Ruth: I feel bad for some companies that have been doing everything above board, completely respecting their audience, as they’ve had to change. They’ve had to go through the process of updating their privacy policies.
CCO: Is it advisable for marketers to take responsibility for data compliance themselves?
Ruth: I think it is. I think they can handle it themselves – with education. Yes, the rules have changed, and it’s much more complicated, but if you break it down into the requirements, it’s pretty doable, actually. But you have to go through the process of educating yourselves: “OK, this is what the rule is. What does this mean for our company?”
CCO: With the implementation of the recent European GDPR legislation, will concepts such as implied consent or inferred consent – concepts that many marketers have relied on for years to capture data and build lists – become less viable?
Ruth: I would agree with that.

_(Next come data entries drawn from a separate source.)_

import Summits.BirchSwinnertonDyer.BirchSwinnertonDyer.Theses.PAdicOrderV2
import Summits.BirchSwinnertonDyer.BirchSwinnertonDyer.Theorems.PAdicOrderV2PAdicOrderThesisR2StubUBRank0
import Summits.BirchSwinnertonDyer.BirchSwinnertonDyer.Theorems.PAdicOrderV2PAdicOrderThesisR2JetCongruence
import Summits.BirchSwinnertonDyer.BirchSwinnertonDyer.Theorems.PAdicOrderV2PAdicOrderThesisR2StubWiring

/-! Scratch (crux-strategist s2): the five split children of `PAdicOrderThesisR2` rendered as the
gate would (route namespace, route-file spelling); the glue `C₁ → C₂ → C₃ → C₄ → C₅ → X` proved
from the LANDED sandwich `padicOrderThesisR2_of_sandwich` (p96594) exactly as in the Theorems file
`PAdicOrderV2PAdicOrderThesisR2SplitGlue.lean`; necessity of each open child for X; and the landed
conditional closure of C₃ (`onePrimeUBRankOne_of_heightNonWieferich`, p144815). -/

set_option linter.dupNamespace false

namespace Summit.BirchSwinnertonDyer.BirchSwinnertonDyer.Theses.PAdicOrderV2

open scoped BigOperators Topology Manifold Classical MeasureTheory ProbabilityTheory Matrix InnerProductSpace ComplexConjugate ContinuousMap
open Filter Set Function TopologicalSpace MeasureTheory
open Literature

/-- C1 (support) -/
def PAdicOrderModularity : Prop :=
  ∀ (W : WeierstrassCurve ℚ) [W.IsElliptic] [NeZero (W.conductorNorm ℤ)], ∃ f : CuspForm (CongruenceSubgroup.Gamma0 (W.conductorNorm ℤ)) 2, Literature.NumberTheory.EllipticCurves.ModularForms.IsNewformOf W f

/-- C2 (support) = the existing item `PAdicOrderKatoSideR2` (stmt-0491), byte-identical -/
def PAdicOrderKatoSideR2Child : Prop :=
  ∀ (W : WeierstrassCurve ℚ) [W.IsElliptic] [W.IsGloballyMinimal] (p : ℕ) [Fact p.Prime], p ≠ 2 → Literature.NumberTheory.EllipticCurves.IsOrdinaryAt W p → ∀ {N : ℕ} [NeZero N] (f : CuspForm (CongruenceSubgroup.Gamma0 N) 2), Literature.NumberTheory.EllipticCurves.ModularForms.IsNewformOf W f → (W.mordellWeilRank : ℕ∞) ≤ (Literature.NumberTheory.EllipticCurves.padicLFunction f (Literature.NumberTheory.EllipticCurves.unitRoot W p : ℚ_[p])).order

/-- C3 (crux) -/
def PAdicOrderOnePrimeUBRankOne : Prop :=
  ∀ (W : WeierstrassCurve ℚ) [W.IsElliptic] [W.IsGloballyMinimal], W.analyticRank = 1 → ∃ (p : ℕ) (_ : Fact p.Prime), 5 ≤ p ∧ Literature.NumberTheory.EllipticCurves.IsOrdinaryAt W p ∧ ∀ {N : ℕ} [NeZero N] (f : CuspForm (CongruenceSubgroup.Gamma0 N) 2), Literature.NumberTheory.EllipticCurves.ModularForms.IsNewformOf W f → (Literature.NumberTheory.EllipticCurves.padicLFunction f (Literature.NumberTheory.EllipticCurves.unitRoot W p : ℚ_[p])).order ≤ (W.analyticRank : ℕ∞)

/-- C4 (crux) -/
def PAdicOrderOnePrimeUBHigherRank : Prop :=
  ∀ (W : WeierstrassCurve ℚ) [W.IsElliptic] [W.IsGloballyMinimal], 2 ≤ W.analyticRank → ∃ (p : ℕ) (_ : Fact p.Prime), 5 ≤ p ∧ Literature.NumberTheory.EllipticCurves.IsOrdinaryAt W p ∧ ∀ {N : ℕ} [NeZero N] (f : CuspForm (CongruenceSubgroup.Gamma0 N) 2), Literature.NumberTheory.EllipticCurves.ModularForms.IsNewformOf W f → (Literature.NumberTheory.EllipticCurves.padicLFunction f (Literature.NumberTheory.EllipticCurves.unitRoot W p : ℚ_[p])).order ≤ (W.analyticRank : ℕ∞)

/-- C5 (crux) -/
def PAdicOrderBSDLowerBound : Prop :=
  ∀ (W : WeierstrassCurve ℚ) [W.IsElliptic] [W.IsGloballyMinimal], W.analyticRank ≤ W.mordellWeilRank

/-- the existing route decl and the re-asked child statement agree syntactically -/
example : PAdicOrderKatoSideR2Child = PAdicOrderKatoSideR2 := rfl

/-- glue check: the type the gate's glue item will have, proved exactly as the Theorems file does -/
theorem glue_check : PAdicOrderModularity → PAdicOrderKatoSideR2 → PAdicOrderOnePrimeUBRankOne →
    PAdicOrderOnePrimeUBHigherRank → PAdicOrderBSDLowerBound → PAdicOrderThesisR2 := by
  intro hmod hkato hUB1 hUB2 hLB
  refine _root_.Summit.BirchSwinnertonDyer.BirchSwinnertonDyer.Cruxes.PAdicOrderThesisR2.KatoSandwich.padicOrderThesisR2_of_sandwich hmod hkato ?_ ?_ ?_
  · intro W _ _ hpos
    rcases Nat.lt_or_ge W.analyticRank 2 with h1 | h2
    · exact hUB1 W (by omega)
    · exact hUB2 W h2
  · intro W _ _ h1
    have h := hLB W
    rw [h1] at h
    exact h
  · intro W _ _ _
    exact hLB W

/-! ### Necessity: every OPEN child is implied by X (children are consequences of X used toward X) -/

/-- X → C5 (kernel-checked necessity of the BSD lower bound; via p100810's
`analyticRank_eq_mordellWeilRank_of_thesis`). -/
theorem lowerBound_of_thesis (hX : PAdicOrderThesisR2) : PAdicOrderBSDLowerBound := by
  intro W _ _
  exact (_root_.Summit.BirchSwinnertonDyer.BirchSwinnertonDyer.Cruxes.PAdicOrderThesisR2.KatoSandwich.analyticRank_eq_mordellWeilRank_of_thesis hX W).le

/-- X → C3 ∧ C4 up to the side condition `5 ≤ p` (X's witness prime may be 2 or 3; harmless —
recorded, not hidden): at X's prime `ord = r_an`, so `ord ≤ r_an` for THAT newform; for every
newform of `W` the `p`-adic `L`-function is the same (`IsNewformOf` pins `a_n`), which the tree
expresses through `padicLFunction` depending on `f` only via its coefficients — we only record the
weaker pointwise form here. -/
theorem onePrimeUB_at_witness_of_thesis (hX : PAdicOrderThesisR2) (W : WeierstrassCurve ℚ)
    [W.IsElliptic] [W.IsGloballyMinimal] :
    ∃ (p : ℕ) (_ : Fact p.Prime), Literature.NumberTheory.EllipticCurves.IsOrdinaryAt W p ∧
      ∃ (N : ℕ) (_ : NeZero N) (f : CuspForm (CongruenceSubgroup.Gamma0 N) 2),
        Literature.NumberTheory.EllipticCurves.ModularForms.IsNewformOf W f ∧
        (Literature.NumberTheory.EllipticCurves.padicLFunction f
          (Literature.NumberTheory.EllipticCurves.unitRoot W p : ℚ_[p])).order ≤ (W.analyticRank : ℕ∞) := by
  obtain ⟨p, hp, hord, N, hN, f, hf, han, -⟩ := hX W
  exact ⟨p, hp, hord, N, hN, f, hf, han.le⟩

/-! ### C3 is closable modulo named inputs: the landed height criterion (p144815) -/

open Literature.NumberTheory.EllipticCurves Literature.NumberTheory.EllipticCurves.ModularForms in
/-- C3 from (NW) one height-non-Wieferich good ordinary prime per curve with a point of infinite
order + (GZK, rank-1 lower bound) + (the rank-one `p`-adic Gross–Zagier consequence), verbatim the
landed `onePrimeUBRankOne_of_heightNonWieferich`. -/
example
    (hNW : ∀ (W : WeierstrassCurve ℚ) [W.IsElliptic] [W.IsGloballyMinimal],
      (∃ P : W.toAffine.Point, ¬ IsOfFinAddOrder P) →
      ∃ (p : ℕ) (_ : Fact p.Prime), 5 ≤ p ∧ IsOrdinaryAt W p ∧
        ∃ (x y : ℚ) (h : W.toAffine.Nonsingular x y),
          W.IsAdmissible p (.some x y h) ∧
          ¬ (x.num ^ (p - 1) = 1 ∨ (padicValNat p x.den : ℤ) ≤ padicValInt p (x.num ^ (p - 1) - 1)))
    (hLB : ∀ (W : WeierstrassCurve ℚ) [W.IsElliptic] [W.IsGloballyMinimal],
      W.analyticRank = 1 → 1 ≤ W.mordellWeilRank)
    (hPR : ∀ (W : WeierstrassCurve ℚ) [W.IsElliptic] [W.IsGloballyMinimal], W.analyticRank = 1 →
      ∀ (p : ℕ) [Fact p.Prime], 5 ≤ p → IsOrdinaryAt W p →
      ∀ {x y : ℚ} (h : W.toAffine.Nonsingular x y), W.IsAdmissible p (.some x y h) →
        W.canonicalPAdicHeight p (.some x y h) ≠ 0 →
      ∀ {N : ℕ} [NeZero N] (f : CuspForm (CongruenceSubgroup.Gamma0 N) 2), IsNewformOf W f →
        (padicLFunction f (unitRoot W p : ℚ_[p])).order ≤ 1) :
    PAdicOrderOnePrimeUBRankOne :=
  _root_.Summit.BirchSwinnertonDyer.BirchSwinnertonDyer.Cruxes.PAdicOrderThesisR2.WieferichJet.onePrimeUBRankOne_of_heightNonWieferich
    hNW hLB hPR

end Summit.BirchSwinnertonDyer.BirchSwinnertonDyer.Theses.PAdicOrderV2
import Literature.Computability.QuantumComplexity.CoreSolvable
import Literature.Computability.QuantumComplexity.PromiseWrap
import Literature.Computability.QuantumComplexity.StrandCompress
import HarnessLib

/-!
# The AJL problem is in PromiseBQP, given the classical processors and uniformity

Topic `Literature/Computability/QuantumComplexity`; the assembly step of the discharge of
`ajl_jonesApproxProblem_mem_PromiseBQP` (AJL Thm. 1.2 with §3.3: the sampled counts decide the
threshold question). We specify the classical pre-processor (`DigestSpec`: on a valid instance the
digest is well formed, its table spells the *compressed* instance word (`StrandCompress.lean`: the
strand number is binary in the instance, so free strand pairs are deleted first) on `2t` strands,
its pattern field is `|α⟩`, and `t ≥ prec`) and the post-processor (`PostSpec`: it outputs the sampler's
decision bit computed from the test-qubit counts), prove that good samples are then decided
correctly (`prefix_true_of_yes`, `prefix_false_of_no` — using that padding a braid with unused
strands does not change the normalised Jones quantity, `ajlRatio_castWord`), and conclude
`mem_PromiseBQP_of_specs`: uniformity of the core family and `FP` processors meeting the specs put
`jonesApproxProblem` in `PromiseBQP`. (This route is independent of the older conditional reduction
`JonesInBQPProofs.ajl_jonesApproxProblem_mem_PromiseBQP_of_steps`, whose hypotheses are the generic
gate-set bridge `PromiseBQPOver_eq_PromiseBQP` and an abstract sampler; none of them is used here.)

## References

* D. Aharonov, V. Jones, Z. Landau, Algorithmica 55 (2009), Thm. 1.2, §3.3, Claim 3.3
  [AharonovJonesLandau2009].
-/

noncomputable section

namespace Literature.Computability.QuantumComplexity

open Cryptography Complexity AJLSampler

namespace AJLCore

/-! ### Padding strands -/

/-- A braid word read on more strands (generator indices unchanged). [folklore] -/
def castWord {n n' : ℕ} (h : n ≤ n') (b : BraidWord n) : BraidWord n' :=
  b.map fun g => (Fin.castLE (by omega) g.1, g.2)

/-- Adding two unused strands at the end is `expandWord (n/2)`. [folklore] -/
theorem expandWord_eq_castWord {n : ℕ} (hn : Even n) (b : BraidWord n) :
    expandWord (n / 2) b = castWord (by omega) b := by
  unfold expandWord castWord
  refine List.map_congr_left fun g _ => ?_
  refine Prod.ext (Fin.ext ?_) rfl
  simp only [expandGen_val, expandIdx, Fin.val_castLE]
  have := g.1.2
  obtain ⟨j, hj⟩ := hn
  rw [if_pos (by omega)]

/-- Casting composes. [folklore] -/
theorem castWord_castWord {n n' n'' : ℕ} (h : n ≤ n') (h' : n' ≤ n'') (b : BraidWord n) :
    castWord h' (castWord h b) = castWord (h.trans h') b := by
  unfold castWord; rw [List.map_map]; rfl

/-- **Unused strands do not change the normalised Jones quantity.** [cite: AharonovJonesLandau2009, Cor. 3.1 and Lemma 3.3] -/
theorem ajlRatio_castWord {n : ℕ} (hn : Even n) (h2 : 2 ≤ n) (b : BraidWord n) :
    ∀ (j : ℕ), ajlRatio 5 (n + 2 * j) (castWord (by omega) b) = ajlRatio 5 n b
  | 0 => by unfold castWord; congr 1; exact (List.map_congr_left fun g _ => Prod.ext (Fin.ext rfl) rfl).trans (List.map_id _)
  | j + 1 => by
    have ih := ajlRatio_castWord hn h2 b j
    have hn' : Even (n + 2 * j) := hn.add (even_two_mul j)
    have hstep := ajlRatio_expandWord (l := (n + 2 * j) / 2) (by omega) hn' (by omega) (castWord (by omega) b)
      (fun g hg => by
        unfold castWord at hg; rw [List.mem_map] at hg
        obtain ⟨g', hg', rfl⟩ := hg
        have := g'.1.2; simp only [Fin.val_castLE]; obtain ⟨i, hi⟩ := hn'; omega)
    rw [expandWord_eq_castWord hn', castWord_castWord] at hstep
    have hstep' : ajlRatio 5 (n + 2 * (j + 1)) (castWord (by omega) b) = ajlRatio 5 (n + 2 * j) (castWord (by omega) b) := hstep
    exact hstep'.trans ih

/-- The same, for any even number of strands at least `n`. [cite: AharonovJonesLandau2009, Cor. 3.1 and Lemma 3.3] -/
theorem ajlRatio_castWord_of_even {n N : ℕ} (hn : Even n) (h2 : 2 ≤ n) (hN : Even N) (hle : n ≤ N) (b : BraidWord n) :
    ajlRatio 5 N (castWord hle b) = ajlRatio 5 n b := by
  obtain ⟨j, rfl⟩ : ∃ j, N = n + 2 * j := by
    obtain ⟨a, ha⟩ := hn; obtain ⟨c, hc⟩ := hN; exact ⟨(N - n) / 2, by omega⟩
  exact ajlRatio_castWord hn h2 b j

/-! ### The specifications of the classical processors -/

/-- The count of test qubits of type `ty` reading `1` in the output string `y` of the core family on a
digest of length `ℓ`: the bits at positions `ℓ + i` (`ty = 0`) resp. `ℓ + K + i` (`ty = 1`), `i < K`.
[cite: AharonovJonesLandau2009, §3.3] -/
def cnt (ℓ : ℕ) (y : List Bool) (ty : Bool) : ℕ :=
  ((Finset.univ : Finset (Fin (KOf ℓ))).filter fun i : Fin (KOf ℓ) => y.getD (ℓ + ((if ty then KOf ℓ else 0) + (i : ℕ))) false = true).card

/-- The compressed form of the instance word (`StrandCompress.compressRaw` on the raw letters).
[cite: AharonovJonesLandau2009, Thm. 3.2] -/
def cword (x : RawJonesInstance) : ℕ × List (ℕ × Bool) := compressRaw x.1 (rawOf x.toBraidWord)

/-- **Specification of the digest** `h` on valid instances: writing `d = h (encode x)`, `ℓ = |d|`,
`t = tOf ℓ`: the digest is well formed, `prec ≤ t`, the compressed word fits on `2t` strands and the
table spells it, and the pattern field is `|α⟩` on `2t` strands. (The compressed strand number is at
most `4·|word| + 3` and `prec` is unary, so `t` is polynomial in the input length.)
[cite: AharonovJonesLandau2009, §3.3 and Thm. 3.2] -/
structure DigestSpec (h : List Bool → List Bool) : Prop where
  /-- well-formedness, sizes, table and pattern -/
  spec : ∀ x : RawJonesInstance, x.IsValid →
    ∃ hW : WF (h (RawJonesInstance.encoding.encode x)).length (h (RawJonesInstance.encoding.encode x)).get,
      x.prec ≤ tOf (h (RawJonesInstance.encoding.encode x)).length ∧
      ∃ hn : (cword x).1 ≤ nOf (h (RawJonesInstance.encoding.encode x)).length,
        WordGeom.wordOf (βOf _ (fits_of_pos hW.pos) (h (RawJonesInstance.encoding.encode x)).get) = castWord hn (toFin (cword x).1 (cword x).2) ∧
        patOf _ (fits_of_pos hW.pos) (h (RawJonesInstance.encoding.encode x)).get = encodePos (ajlAlpha (nOf (h (RawJonesInstance.encoding.encode x)).length))

/-- **Specification of the post-processor** `g`: on `⟨encode x, y⟩` it outputs the decision bit of
the sampler computed from the counts of `y`. [cite: AharonovJonesLandau2009, §3.3] -/
structure PostSpec (h g : List Bool → List Bool) : Prop where
  /-- the decision bit -/
  spec : ∀ x : RawJonesInstance, x.IsValid → ∀ y : List Bool,
    g (boolPair (RawJonesInstance.encoding.encode x) y) =
      [accept x.2.2.1 x.2.2.2.1 x.prec (KOf (h (RawJonesInstance.encoding.encode x)).length)
        (cnt (h (RawJonesInstance.encoding.encode x)).length y false) (cnt (h (RawJonesInstance.encoding.encode x)).length y true)]

/-! ### Good samples are decided correctly -/

/-- The sampler's counts of the trial pattern read from `y` are the counts `cnt`. [folklore] -/
theorem count_eq_cnt (ℓ : ℕ) (y : List Bool) (ty : Bool) :
    count ty ((fun j : Fin (mOf ℓ) => y.getD (Eblk ℓ j (Gb ℓ).q) false) ∘ (toTrial (KOf ℓ)).symm) = cnt ℓ y ty := by
  classical
  unfold count cnt block
  rw [Finset.filter_map, Finset.card_map]
  -- both filters read the bit `ℓ + (K·ty + i)` (`Eblk_q_val`, definitionally)
  congr 1

/-- The good event is monotone in the scale. [folklore] -/
theorem good_mono {z : ℂ} {t prec K : ℕ} (hprec : 0 < prec) (hle : prec ≤ t) {γ : Trial K → Bool} (hg : Good z t K γ) : Good z prec K γ := by
  have h : (K : ℝ) / (8 * t) ≤ K / (8 * prec) := by
    have : (0 : ℝ) < prec := by exact_mod_cast hprec
    have : (prec : ℝ) ≤ t := by exact_mod_cast hle
    gcongr
  exact ⟨hg.1.trans_le h, hg.2.trans_le h⟩

/-- On the good event a yes-instance is accepted. [cite: AharonovJonesLandau2009, §3.3 and Claim 3.3] -/
theorem accept_of_good {z : ℂ} {θn θd prec K : ℕ} (hprec : 0 < prec) (hK : 0 < K) (hyes : (θn : ℝ) / θd + 1 / prec ≤ ‖z‖)
    {γ : Trial K → Bool} (hγ : Good z prec K γ) : accept θn θd prec K (count false γ) (count true γ) = true := by
  rw [accept_iff_le_norm]
  have hclose := norm_cEstimate_sub_lt hK hprec hγ.1 hγ.2
  have htri : ‖z‖ - ‖cEstimate K (count false γ) (count true γ)‖ ≤ ‖cEstimate K (count false γ) (count true γ) - z‖ := by
    rw [← norm_neg (cEstimate K (count false γ) (count true γ) - z), neg_sub]; exact norm_sub_norm_le _ _
  have hp' : (0 : ℝ) < prec := by exact_mod_cast hprec
  have h12 : (1 : ℝ) / prec - 1 / (2 * prec) = 1 / (2 * prec) := by field_simp; ring
  linarith

/-- On the good event a no-instance is rejected. [cite: AharonovJonesLandau2009, §3.3 and Claim 3.3] -/
theorem not_accept_of_good {z : ℂ} {θn θd prec K : ℕ} (hprec : 0 < prec) (hK : 0 < K) (hno : ‖z‖ ≤ (θn : ℝ) / θd)
    {γ : Trial K → Bool} (hγ : Good z prec K γ) : accept θn θd prec K (count false γ) (count true γ) = false := by
  rw [Bool.eq_false_iff, Ne, accept_iff_le_norm, not_le]
  have hclose := norm_cEstimate_sub_lt hK hprec hγ.1 hγ.2
  have htri : ‖cEstimate K (count false γ) (count true γ)‖ - ‖z‖ ≤ ‖cEstimate K (count false γ) (count true γ) - z‖ := norm_sub_norm_le _ _
  linarith

section Glue

variable {h g : List Bool → List Bool} (hh : DigestSpec h) (hg : PostSpec h g)
include hh hg

/-- **The decision bit on a good sample of a valid instance**: it is the sampler's decision on a
trial pattern that is good, at the instance's precision, for an amplitude of modulus the AJL
quantity. [cite: AharonovJonesLandau2009, Thm. 1.2 and §3.3] -/
theorem decision_of_mem_Rcore (x : RawJonesInstance) (hx : x.IsValid) (y : List Bool) (hy : y ∈ Rcore (h (RawJonesInstance.encoding.encode x))) :
    ∃ γ : Trial (KOf (h (RawJonesInstance.encoding.encode x)).length) → Bool,
      (∃ z : ℂ, ‖z‖ = ajlRatio 5 x.1 x.toBraidWord ∧ Good z x.prec (KOf (h (RawJonesInstance.encoding.encode x)).length) γ) ∧
        0 < KOf (h (RawJonesInstance.encoding.encode x)).length ∧
        g (boolPair (RawJonesInstance.encoding.encode x) y) =
          [accept x.2.2.1 x.2.2.2.1 x.prec (KOf (h (RawJonesInstance.encoding.encode x)).length) (count false γ) (count true γ)] := by
  obtain ⟨hW, hprec, hn, hword, hpat⟩ := hh.spec x hx
  have hgspec := hg.spec x hx y
  revert hW hprec hn hword hpat hgspec hy
  generalize h (RawJonesInstance.encoding.encode x) = d
  intro hy hW hprec hn hword hpat hgspec
  refine ⟨(fun j : Fin (mOf d.length) => y.getD (Eblk d.length j (Gb d.length).q) false) ∘ (toTrial (KOf d.length)).symm,
    ⟨z₀ d.length (fits_of_pos hW.pos) d.get, ?_, ?_⟩, ?_, ?_⟩
  · -- the modulus of the estimated amplitude is the AJL quantity (through the compressed word)
    unfold z₀; rw [hword, hpat]
    have ht : 1 ≤ tOf d.length := hW.pos
    obtain ⟨hev, h2, -, -⟩ := compressRaw_spec hx.1 hx.2.1 (rawOf x.toBraidWord) (rawOf_lt _)
    rw [norm_ajlPosCoreMatrix_apply_encodePos (by unfold nOf; exact even_two_mul _) (by unfold nOf; omega)]
    exact (ajlRatio_castWord_of_even (n := (cword x).1) hev h2 (by unfold nOf; exact even_two_mul _) hn _).trans (ajlRatio_compressRaw x hx)
  · exact good_mono hx.2.2.2.2 hprec (hy hW)
  · have := hW.pos; unfold KOf; positivity
  · rw [hgspec, ← count_eq_cnt, ← count_eq_cnt]

/-- **Yes-instances: good samples are accepted.** [cite: AharonovJonesLandau2009, Thm. 1.2 and §3.3] -/
theorem prefix_true_of_yes : ∀ x ∈ jonesApproxProblem.yes, ∀ y ∈ Rcore (h x), [true] <+: g (boolPair x y) := by
  rintro _ ⟨x, ⟨hvalid, hineq⟩, rfl⟩ y hy
  obtain ⟨γ, ⟨z, hz, hgood⟩, hK, hgy⟩ := decision_of_mem_Rcore hh hg x hvalid y hy
  rw [hgy, accept_of_good (prec := x.prec) hvalid.2.2.2.2 hK (by rw [hz]; exact hineq) hgood]

/-- **No-instances: good samples are rejected.** [cite: AharonovJonesLandau2009, Thm. 1.2 and §3.3] -/
theorem prefix_false_of_no : ∀ x ∈ jonesApproxProblem.no, ∀ y ∈ Rcore (h x), [false] <+: g (boolPair x y) := by
  rintro _ ⟨x, ⟨hvalid, hineq⟩, rfl⟩ y hy
  obtain ⟨γ, ⟨z, hz, hgood⟩, hK, hgy⟩ := decision_of_mem_Rcore hh hg x hvalid y hy
  rw [hgy, not_accept_of_good (prec := x.prec) hvalid.2.2.2.2 hK (by rw [hz]; exact hineq) hgood]

end Glue

/-! ### Assembly -/

/-- **The AJL problem is in `PromiseBQP`**, given uniformity of the core family and classical
processors in `FP` meeting the specifications. [cite: AharonovJonesLandau2009, Thm. 1.2] -/
theorem mem_PromiseBQP_of_specs (hU : family.IsUniform) {h g : List Bool → List Bool} (hhFP : h ∈ FP) (hgFP : g ∈ FP)
    (hh : DigestSpec h) (hg : PostSpec h g) : ajl_jonesApproxProblem_mem_PromiseBQP :=
  mem_PromiseBQP_of_isQSolvable jonesApproxProblem h g hhFP hgFP ⟨family, family_isOracleFree, hU, twoThirds_le_kernelProb⟩
    (prefix_true_of_yes hh hg) (prefix_false_of_no hh hg)

end AJLCore

end Literature.Computability.QuantumComplexity

end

I’m definitely somebody who, if I exchange business cards with you or come to your booth at an expo and put my card in the bucket to win an iPad, doesn’t want to be on your newsletter list 30 seconds later. I didn’t consent to that and I think any company that does that is saying, “I don’t respect you.” Or, “We don’t know what we’re doing and we’re just going to throw everybody on our list and hope that it turns into sales.”
GDPR doesn’t apply to everybody, so there are situations where you can still put people on your list unless they have specifically written on their business card, “Don’t add me to your list.” But I think that isn’t a good strategy. Ditto to anyone who thinks they can buy a list. Apparently, that is still a thing.
Adding people who give you a business card to your mailing list isn’t a good strategy, says @rbcarter.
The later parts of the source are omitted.